Royal Dutch Shell is expected to be granted the permits it needs to drill for oil in the Arctic seas north of Alaska, the US interior secretary has said, giving the go-ahead for one of the industry’s most controversial projects.

Ken Salazar, the interior secretary, said Shell had been demonstrating its equipment for preventing and containing an oil spill during drilling, and had so far met all the requirements set out by US regulators.

“There’s not going to be an oil spill,” he said. “I don’t expect there’s going to be a problem.”

Mr Salazar said it was “highly likely” that the permits would be granted.

He added that inspectors would be watching the drilling “24/7” and Shell and the oil industry would face “high risk” should anything go wrong.

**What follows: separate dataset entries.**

import Summits.HubbardSuperconductivity.HubbardSuperconductivity.Theorems.AnisotropyChordTransferFibre3FinXB2Eval

/-!
# Route `AnisotropyChord` / H0 rotor rung: FIN XB2 row-`N₁` certificate at `L = 36` — cell facts, part `k`

Kernel facts `xbCellAny2 36 (49/50) la lb c = true` (evaluator `…FinXB2Eval`, point wedges recomputed in the same `decide`) for 1 λ-cell(s) of the per-`L` cover
(`…FinXB2Cover.xbCheck2`; cell design: p3 g6 scratch `xb_design2.py`, float mirror `xb_mirror.py` (g5)); assembled in `…FinXB2ThirtySix`.
Prover seat `hubbard-h0-rotor-p3` g6; helper for piece A = stmt-HubbardSuperconductivity-23918 of rung 19089 (`--supports`, helper class).
WHAT THIS IS NOT: nothing here proves superconductivity in the Hubbard model (rotor TARGET as worded stays FALSE, g15 verdict); kernel facts for the FIN certificate of ONE hypothesis (row `N₁`) of ONE conditional reduction.  Tree imports only; no sorry, no new axioms.
-/

set_option linter.dupNamespace false

namespace Summit.HubbardSuperconductivity.HubbardSuperconductivity.Theorems.AnisotropyChord.Transfer.Fibre3

namespace FinXB

set_option maxHeartbeats 4000000 in
/-- kernel fact: cell 26 at `L = 36` (certified, c = (2/5 : ℚ)). [folklore] -/
theorem xb2c36_26 : xbCellAny2 36 (49/50 : ℚ) 301698747325292 373616186218959 (2/5 : ℚ) = true := by
  decide +kernel

end FinXB

end Summit.HubbardSuperconductivity.HubbardSuperconductivity.Theorems.AnisotropyChord.Transfer.Fibre3
/-- 2×2 positive definite bookkeeping: diagonal entries are nonnegative reals, the off-diagonal ones are bounded by the trace, and
`Re a₀₀ · Re a₁₁ − |a₀₁|² ≥ 0`. [folklore] -/
theorem posDef_two_entries {A : Matrix (Fin 2) (Fin 2) ℂ} (hA : A.PosDef) :
    0 ≤ (A 0 0).re ∧ 0 ≤ (A 1 1).re ∧ (A 0 0).im = 0 ∧ (A 1 1).im = 0 ∧
      (∀ i j : Fin 2, ‖A i j‖ ≤ (A 0 0).re + (A 1 1).re) ∧ 0 ≤ (A 0 0).re * (A 1 1).re - Complex.normSq (A 0 1) := by
  have hH := hA.isHermitian
  have h00 : (0 : ℂ) ≤ A 0 0 := hA.posSemidef.diag_nonneg
  have h11 : (0 : ℂ) ≤ A 1 1 := hA.posSemidef.diag_nonneg
  obtain ⟨h00r, h00i⟩ := Complex.nonneg_iff.1 h00
  obtain ⟨h11r, h11i⟩ := Complex.nonneg_iff.1 h11
  have h10 : A 1 0 = (starRingEnd ℂ) (A 0 1) := by
    have := hH.apply 1 0
    rw [← this]
    rfl
  -- the determinant
  have hdet : (0 : ℂ) < A.det := hA.det_pos
  have hdet' : A.det = A 0 0 * A 1 1 - A 0 1 * A 1 0 := Matrix.det_fin_two A
  have hdetre : (A.det).re = (A 0 0).re * (A 1 1).re - Complex.normSq (A 0 1) := by
    rw [hdet', Complex.sub_re, Complex.mul_re, ← h00i, ← h11i, h10, Complex.mul_conj, Complex.ofReal_re]
    ring
  have hdetpos : 0 < (A 0 0).re * (A 1 1).re - Complex.normSq (A 0 1) := by
    rw [← hdetre]; exact (Complex.pos_iff.1 hdet).1
  -- norms of the entries
  have hn00 : ‖A 0 0‖ = (A 0 0).re := by
    rw [← Complex.re_add_im (A 0 0), ← h00i]; simp [abs_of_nonneg h00r]
  have hn11 : ‖A 1 1‖ = (A 1 1).re := by
    rw [← Complex.re_add_im (A 1 1), ← h11i]; simp [abs_of_nonneg h11r]
  have hn01 : ‖A 0 1‖ ≤ (A 0 0).re + (A 1 1).re := by
    have hsq : ‖A 0 1‖ ^ 2 < ((A 0 0).re + (A 1 1).re) ^ 2 := by
      rw [Complex.sq_norm]
      nlinarith [mul_nonneg h00r h11r]
    exact (lt_of_pow_lt_pow_left₀ 2 (by positivity) hsq).le
  have hn10 : ‖A 1 0‖ ≤ (A 0 0).re + (A 1 1).re := by
    rw [h10, Complex.norm_conj]; exact hn01
  refine ⟨h00r, h11r, h00i.symm, h11i.symm, fun i j => ?_, hdetpos.le⟩
  fin_cases i <;> fin_cases j
  · simp only [Fin.zero_eta, Fin.isValue]; rw [hn00]; linarith
  · exact hn01
  · exact hn10
  · simp only [Fin.mk_one, Fin.isValue]; rw [hn11]; linarith

variable {S : Type*} [Fintype S]

/-- sup-norm bookkeeping on `V = S → (Fin 2 → Fin 2 → ℂ)`: if every entry of every component is `≤ T σ` with `T ≥ 0`, then `‖x‖ ≤ Σ_σ T σ`. [folklore] -/
theorem pi_norm_le_sum {x : S → (Fin 2 → Fin 2 → ℂ)} {T : S → ℝ} (hT : ∀ σ, 0 ≤ T σ) (h : ∀ σ i j, ‖x σ i j‖ ≤ T σ) :
    ‖x‖ ≤ ∑ σ, T σ := by
  have hsum : 0 ≤ ∑ σ, T σ := Finset.sum_nonneg fun σ _ => hT σ
  refine (pi_norm_le_iff_of_nonneg hsum).2 fun σ => ?_
  refine (pi_norm_le_iff_of_nonneg hsum).2 fun i => ?_
  refine (pi_norm_le_iff_of_nonneg hsum).2 fun j => ?_
  exact (h σ i j).trans (Finset.single_le_sum (fun σ' _ => hT σ') (Finset.mem_univ σ))

/-- an entry is bounded by the sup norm. [folklore] -/
theorem norm_apply_le_pi_norm (x : S → (Fin 2 → Fin 2 → ℂ)) (σ : S) (i j : Fin 2) : ‖x σ i j‖ ≤ ‖x‖ :=
  ((norm_le_pi_norm (x σ i) j).trans (norm_le_pi_norm (x σ) i)).trans (norm_le_pi_norm x σ)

“If there would be a problem, which one always has to anticipate, I believe that the response capabilities are there to arrest the problem in a very quick fashion and avoid environmental damage,” he said.

“If we were not confident that that were to happen, I would not let the permits go forward.”

He said that the interior department would soon set out plans for further sales of drilling leases in the Arctic to be held in 2016-17. In November, the department said the first of the new Arctic leases, in the Beaufort Sea, could be sold in 2015 but that has been put back by two years.

Plans to exploit the retreat of Arctic sea ice to drill for offshore oil and gas have become contentious following the BP spill in the Gulf of Mexico in 2010.

Environmental campaigners argue that a similar blowout during the drilling process would be even more serious, because the remote location and icy conditions would make stopping and cleaning up any leak more difficult, and the oil would disperse more slowly in colder water.

Shell acquired its leases to drill in the Arctic Chukchi and Beaufort seas for $2.2bn in 2005-08, and had first planned to drill in the summer of 2007 but was held up by a series of legal challenges and problems obtaining permits from the US authorities.

Under pressure from the industry and Republican politicians about the impact on employment caused by restrictions on drilling such as the six-month moratorium in the deep waters of the gulf that followed the BP spill, the Obama administration has been shifting to a more accommodating stance in its relations with oil companies.

Mr Salazar said oil and gas formed part of Mr Obama’s “all of the above” energy strategy.

Having secured most of the necessary approvals to start drilling this summer, Shell now needs only the specific permits for the ten wells it plans to drill this year and in 2013.

Those are dependent on trials of its technology for capping off a leak, and for containing and recovering any spilled oil; both of which proved difficult for BP during the gulf spill.

The capping stack, intended to be put on top of a leaking well, was demonstrated successfully to the Bureau of Safety and Environmental Enforcement, the offshore regulator, on Monday, and Shell intends to show its containment technology in action in the coming weeks.

The only remaining obstacle is the weather. The Arctic ice has retreated more slowly than expected this year, delaying Shell’s plans by about two weeks. The company expects to be able to move into position in late July or early August.

Greenpeace, the environmental group, says it is mounting one of its largest campaigns in an attempt to stop Shell’s drilling programme, and has already hit the company with fake adverts, press releases and a video.